Secondo Bettoni, ora ci sono “alcuni punti che andranno confermati”. Innanzitutto, “l’eliminazione dell’eccezione della sicurezza nazionale”: “Vederla sparire dall’articolo in favore del rispetto dei trattati europei è un buon segno, frutto dell’opposizione dura del parlamento, e una vittoria enorme; non solo per il giornalismo, ma perché c’è bisogno che questa ‘sicurezza nazionale’ sia un concetto chiaro e ben delimitato”. Poi la valutazione ex ante di un giudice e l’obbligo di notifica a chi viene sorvegliato: “Sono ottime notizie non solo in chiave di tutela della professione, ma anche di emersione di informazioni rispetto all’uso di tecnologie invasive e pericolose da parte delle autorità”. Infine, continua, “resta da vedere l’applicazione pratica della cosiddetta lista dei crimini gravi, per i quali si attiva la possibilità dell’uso di tecnologie di sorveglianza. Insomma, vediamo come verrà implementato il regolamento e come si comporteranno i tribunali”. La nuova formulazione, prevede il riferimento ai trattati Ue, dove (art.4.2) si fa riferimento al fatto che “la sicurezza nazionale è di competenza degli Stati membri”. Un passaggio che preoccupa alcuni degli osservatori. Secondo Bettoni però, “non potrebbe essere diversamente” perché “sono gli accordi che definiscono le competenze di istituzioni europee e Stati”. “Certo, tutta la storia di questo regolamento dimostra che è impensabile una separazione manichea tra competenze di sicurezza e tutela dei diritti fondamentali. Serve un cambio di visione da parte delle istituzioni su cosa siano e come si costruiscano sicurezza nazionale e sicurezza pubblica”. Intanto, però, chiude, “in generale si può dire che c’è un passo nella giusta direzione e oggi ci sentiamo soddisfatti”.

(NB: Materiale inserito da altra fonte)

import Literature.Computability.Complexity.Counting
import Literature.Computability.Cryptography.Postselection
import HarnessLib

/-!
# Approximate counting with an `NP` oracle (Stockmeyer) and `PostBPP ⊆ BPP^{NP}`

Two classical facts about approximate counting, vendored as named facts (statements; no proof
in the tree yet) because they are ingredients of the sampling-hardness arguments of the
`quantum-advantage` family — in particular of Aaronson–Arkhipov's Main Theorem (AA13 Thm. 1.3,
the named fact `Literature.Computability.QuantumComplexity.gpeSolvableInFBPPRel_NP_of_uniformApproxBosonSampling` of
`Literature/Computability/QuantumComplexity/BosonSamplingHardness.lean`), whose proof (§5.2)
uses both: Stockmeyer counting at eq. (5.89) and `PostBPP ⊆ BPP^{NP}` inside the Hiding
Lemma 5.8 (p. 192).

Sources.

* L. J. Stockmeyer, *On approximation algorithms for #P*, SIAM J. Comput. 14 (1985) 849–861
  (`Stockmeyer1985`), in the form restated by S. Aaronson and A. Arkhipov, *The computational
  complexity of linear optics*, Theory of Computing 9 (2013) 143–252 (AA13, journal
  pagination), Thm. 4.1, p. 175: "Given a Boolean function `f : {0,1}ⁿ → {0,1}` let
  `p = Pr_{x ∈ {0,1}ⁿ}[f(x) = 1] = 2⁻ⁿ ∑_x f(x)`. Then for all `g ≥ 1 + 1/poly(n)` there exists
  an `FBPP^{NP^f}` machine that approximates `p` to within a multiplicative factor of `g`."
  AA13 add: "Intuitively, Theorem 4.1 says that a `BPP^{NP}` machine can always estimate the
  probability `p` that a polynomial-time randomized algorithm accepts to within a `1/poly(n)`
  multiplicative factor, even if `p` is exponentially small." Here `FBPP` is AA13 Def. 2.4
  (p. 163): given `⟨x, 0^{1/ε}⟩`, the machine "produces an output `y` such that
  `Pr[y ∈ B_x] ≥ 1 − ε`, where the probability is over `A`'s internal randomness", in time
  polynomial in `|x|` and `1/ε`.
* AA13 §2, eq. (2.1), p. 162: "`PostBPP` is easily seen to equal a complexity class called
  `BPP_path` which was defined by Han, Hemaspaandra, and Thierauf. In particular, it follows
  from Han et al.'s results that `MA ⊆ PostBPP ⊆ BPP^{NP}`." (Y. Han, L. Hemaspaandra,
  T. Thierauf, *Threshold computation and cryptographic security*, SIAM J. Comput. 26 (1997)
  59–78; the same inclusion is quoted in G. Kuperberg, *How hard is it to approximate the Jones
  polynomial?*, arXiv:0908.0512 (2009), p. 4, item 4: "Without any derandomization assumption,
  `PostBPP ⊆ BPP^{NP} ⊆ NP^{NP^{NP}}`".)

## Tree form

* **The form of Thm. 4.1 that is used.** AA13 apply Thm. 4.1 (pp. 193–194, eqs. (5.80) and
  (5.89)) to `q_{S*} = Pr_r[O(A, 0^{1/β}, r) = S*]`, i.e. to the Boolean function
  `r ↦ [⟨y, r⟩ ∈ R]` of a relation `R ∈ P^O` at an instance `y = ⟨A, 0^{1/β}, S*⟩` which is an
  *input* of the counting machine, "in `FBPP^{NP^O}`", "in time polynomial in `m` and `1/α`".
  `stockmeyerApproxCounting` is exactly this uniform, relativised, input-indexed form: for every
  oracle `O` and every `R ∈ P^O` (`PRel O`) there are a language `L ∈ NP^O` (`NPRel O`), a
  deterministic polynomial-time oracle transducer `F` with oracle `L`
  (`F ∈ FPRel (Oracle.ofLanguage L)`) reading its coins `u` from the query — AA13's convention
  for randomised machines, Thm. 1.1 (p. 149): "a deterministic algorithm that takes a random
  string `r` as part of its input" — and a polynomial coin budget `c`, such that on
  `⟨x, 1^m, 1^{kη}, 1^{kδ}, u⟩` (`countQuery`) the answer read as a natural number `N`
  (`countEstimate`) satisfies `#/(1 + η) ≤ N ≤ (1 + η) · #` (`IsApproxCount`) for
  `# = #{y ∈ {0,1}^m | ⟨x, y⟩ ∈ R}` (`countWitnesses R m x`, `Counting.lean`) and `η = 1/kη`,
  except for a fraction `≤ 1/kδ` of the coin strings `u ∈ {0,1}^{c(|x| + m + kη + kδ)}`
  (`uniformProb`, Def. 2.4 with `ε = 1/kδ`). Counts replace probabilities (`p = #/2^m`, same
  factor); integer estimates lose nothing (`#` itself qualifies, `isApproxCount_self`); the
  accuracy and confidence parameters are unary (the `0^{1/ε}` convention of Def. 2.4).
* The transducer's only oracle is the single language `L ∈ NP^O`, as for an `FBPP^{NP^f}`
  machine, which reaches `f` only through its oracle (several `NP^O` languages merge into one
  by a tagged union).
* `PostBPP ⊆ BPP^{NP}` is stated with the tree's `PostBPP` (`Postselection.lean`; `= BPP_path`)
  and `BPPRelClass NP = ⋃_{L ∈ NP} BPP^L` (`Oracle.lean`). The tree also holds the upper bound
  `PostBPP ⊆ Δ₃ᵖ` (`PostBPP_subset_DeltaP_three`, HHT 1997 Thm. 3.11 (1)), a different
  statement; AA13's Lemma 5.8 uses the `BPP^{NP}` bound.

What a discharge would need. For Thm. 4.1: pairwise-independent hashing (Sipser–Stockmeyer),
the `NP^O` language "at least one `t`-tuple of `R`-witnesses hashes to `0`", and an oracle
transducer doing the search over hash ranges and the `t`-fold product for factors `1 + 1/kη`,
in the transcript model of `Oracle.lean`. For `PostBPP ⊆ BPP^{NP}`: Thm. 4.1 for the two `P`
predicates of a `PostBPP` machine (empty oracle) and the closure of `BPP^L` under `FP^L`
subroutines (cf. `Literature.Computability.QuantumComplexity.PRel_subset_PRel_of_mem_FPRel`).
-/

namespace Literature.Computability.Complexity

open _root_.Computability

/-! ### Queries and answers of an approximate counter -/

/-- The query `⟨x, 1^m, 1^{kη}, 1^{kδ}, u⟩` to an approximate counter: the instance `x`, the
witness length `m`, the accuracy `η = 1/kη` and the confidence `δ = 1/kδ` in unary
(`Computability.unaryEncodeNat`; AA13 Def. 2.4: "given `⟨x, 0^{1/ε}⟩` as input"), and the coin
string `u`, assembled with `boolPair`. [cite: AaronsonArkhipovToC2013, Def. 2.4 (p. 163) with Thm. 1.1 (p. 149)] -/
def countQuery (x : List Bool) (m kη kδ : ℕ) (u : List Bool) : List Bool :=
  boolPair (boolPair x (boolPair (unaryEncodeNat m)
    (boolPair (unaryEncodeNat kη) (unaryEncodeNat kδ)))) u

/-- The estimate returned by the transducer `F` on the query `⟨x, 1^m, 1^{kη}, 1^{kδ}, u⟩`, read
as a natural number in binary (`Computability.decodeNat`; a malformed answer decodes to some
number, harmless for an upper bound on the failure probability). [folklore] -/
def countEstimate (F : List Bool → List Bool) (x : List Bool) (m kη kδ : ℕ) (u : List Bool) :
    ℕ :=
  decodeNat (F (countQuery x m kη kδ u))

/-- `IsApproxCount kη n N`: the number `N` approximates `n` to within the multiplicative factor
`g = 1 + 1/kη`, i.e. `n / g ≤ N ≤ g · n` (AA13 Thm. 4.1: "approximates `p` to within a
multiplicative factor of `g`", "for all `g ≥ 1 + 1/poly(n)`"). [cite: AaronsonArkhipovToC2013, Thm. 4.1 (p. 175)] -/
def IsApproxCount (kη n N : ℕ) : Prop :=
  (n : ℝ) / (1 + 1 / (kη : ℝ)) ≤ N ∧ (N : ℝ) ≤ (1 + 1 / (kη : ℝ)) * n

/-- The exact count is an approximate count at every accuracy (so the success criterion is
satisfiable, by `N = n`). [folklore] -/
theorem isApproxCount_self (kη n : ℕ) : IsApproxCount kη n n := by
  have h0 : (0 : ℝ) ≤ 1 / (kη : ℝ) := by positivity
  have hg : (1 : ℝ) ≤ 1 + 1 / (kη : ℝ) := by linarith
  have hn : (0 : ℝ) ≤ n := by positivity
  refine ⟨?_, ?_⟩
  · rw [div_le_iff₀ (by positivity)]
    simpa using mul_le_mul_of_nonneg_left hg hn
  · simpa using mul_le_mul_of_nonneg_right hg hn

/-- Unfolding lemma for `countEstimate`. [folklore] -/
theorem countEstimate_def (F : List Bool → List Bool) (x : List Bool) (m kη kδ : ℕ)
    (u : List Bool) :
    countEstimate F x m kη kδ u = decodeNat (F (countQuery x m kη kδ u)) :=
  rfl

/-! ### The named facts -/

/-- **Stockmeyer's approximate counting theorem, relativised** (AA13 Thm. 4.1, after Stockmeyer
1985), in the uniform input-indexed form in which AA13 use it (pp. 193–194, eqs. (5.80), (5.89)):
for every oracle `O` and every relation `R ∈ P^O` there exist a language `L ∈ NP^O`, a
polynomial-time oracle transducer `F ∈ FP^L` and a polynomial coin budget `c` such that for all
instances `x`, witness lengths `m` and all `kη, kδ ≥ 1`, for all but a fraction `≤ 1/kδ` of the
coin strings `u ∈ {0,1}^{c(|x| + m + kη + kδ)}` the answer of `F` on `⟨x, 1^m, 1^{kη}, 1^{kδ}, u⟩`
is a number `N` with `#/(1 + 1/kη) ≤ N ≤ (1 + 1/kη) · #`, where `# = #{y ∈ {0,1}^m | ⟨x, y⟩ ∈ R}`:
the counting function of `R` is approximable to within every factor `1 + 1/poly` in
`FBPP^{NP^O}` ("for all `g ≥ 1 + 1/poly(n)` there exists an `FBPP^{NP^f}` machine that
approximates `p = Pr_x[f(x) = 1]` to within a multiplicative factor of `g`"; here
`f = [⟨x, ·⟩ ∈ R] ∈ P^O` and `NP^f ⊆ NP^O`). See the module docstring for the reading. Not in
Mathlib; stated as a `Prop`.
[cite: AaronsonArkhipovToC2013, Thm. 4.1 (p. 175) with Def. 2.4 (p. 163) and eqs. (5.80), (5.89) (pp. 193–194)] -/
def stockmeyerApproxCounting : Prop :=
  ∀ (O : Oracle) (R : Language Bool), R ∈ PRel O →
    ∃ L ∈ NPRel O, ∃ F ∈ FPRel (Oracle.ofLanguage L), ∃ c : Polynomial ℕ,
      ∀ (x : List Bool) (m kη kδ : ℕ), 0 < kη → 0 < kδ →
        uniformProb (c.eval (x.length + m + kη + kδ))
            {u | ¬ IsApproxCount kη (countWitnesses R m x) (countEstimate F x m kη kδ u)} ≤
          1 / (kδ : ℝ)

/-- **`PostBPP ⊆ BPP^{NP}`** (AA13 §2, eq. (2.1): "it follows from Han et al.'s results that
`MA ⊆ PostBPP ⊆ BPP^{NP}`" — Han–Hemaspaandra–Thierauf 1997, with `BPP_path = PostBPP`; quoted
likewise by Kuperberg 2009, p. 4): classical polynomial time with postselection is simulable with
bounded error given an `NP` oracle (by approximate counting, Thm. 4.1, of the postselection and
acceptance events). With the tree's classes `PostBPP` (`Postselection.lean`) and
`BPPRelClass NP = ⋃_{L ∈ NP} BPP^L`. Stated as a `Prop`.
[cite: AaronsonArkhipovToC2013, §2 eq. (2.1) (p. 162)] -/
def PostBPP_subset_BPPRelClass_NP : Prop :=
  Literature.Computability.Cryptography.PostBPP ⊆ BPPRelClass Nondeterministic.NP

end Literature.Computability.Complexity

Non solo spionaggio. Su cosa si è trovata l’intesa – Il Media Freedom Act non si occupa solo di spionaggio e tutela delle fonti (qui il testo che era stato approvato dall’Eurocamera), ma interviene anche sulla trasparenza dei media (dai finanziamenti ai proprietari) e cerca di regolamentare per la prima volta il rapporto con le grandi piattaforme (si stabilisce, ad esempio, l’obbligo di spiegare i motivi per cui un social network interviene per rimuovere un contenuto giornalistico). Tra i punti fondamentali del provvedimento: tutti i media devono essere trasparenti su chi li possiede; si richiede una distribuzione equa della pubblicità statale; gli Stati membri devono garantire l’indipendenza editoriale e funzionale dei media pubblici. Per conoscere i dettagli definitivi però, si dovrà aspettare la diffusione del testo definitivo. Intanto, il Parlamento Ue in una nota ha ribadito che la proposta di regolamento “risponde alle crescenti preoccupazioni nell’Ue circa la politicizzazione dei media e la mancanza di trasparenza della proprietà dei media e dell’assegnazione dei fondi pubblicitari statali ai fornitori di servizi di media”. Per il ministro della Cultura spagnolo Ernest Urtasun i Domènech, “l’accordo odierno conferma la posizione dell’Ue come leader mondiale nella protezione dei giornalisti“. Per oggi i legislatori europei festeggiano e gli attori della società civile tirano un sospiro di sollievo. In attesa di vedere come sarà la messa in pratica della legge.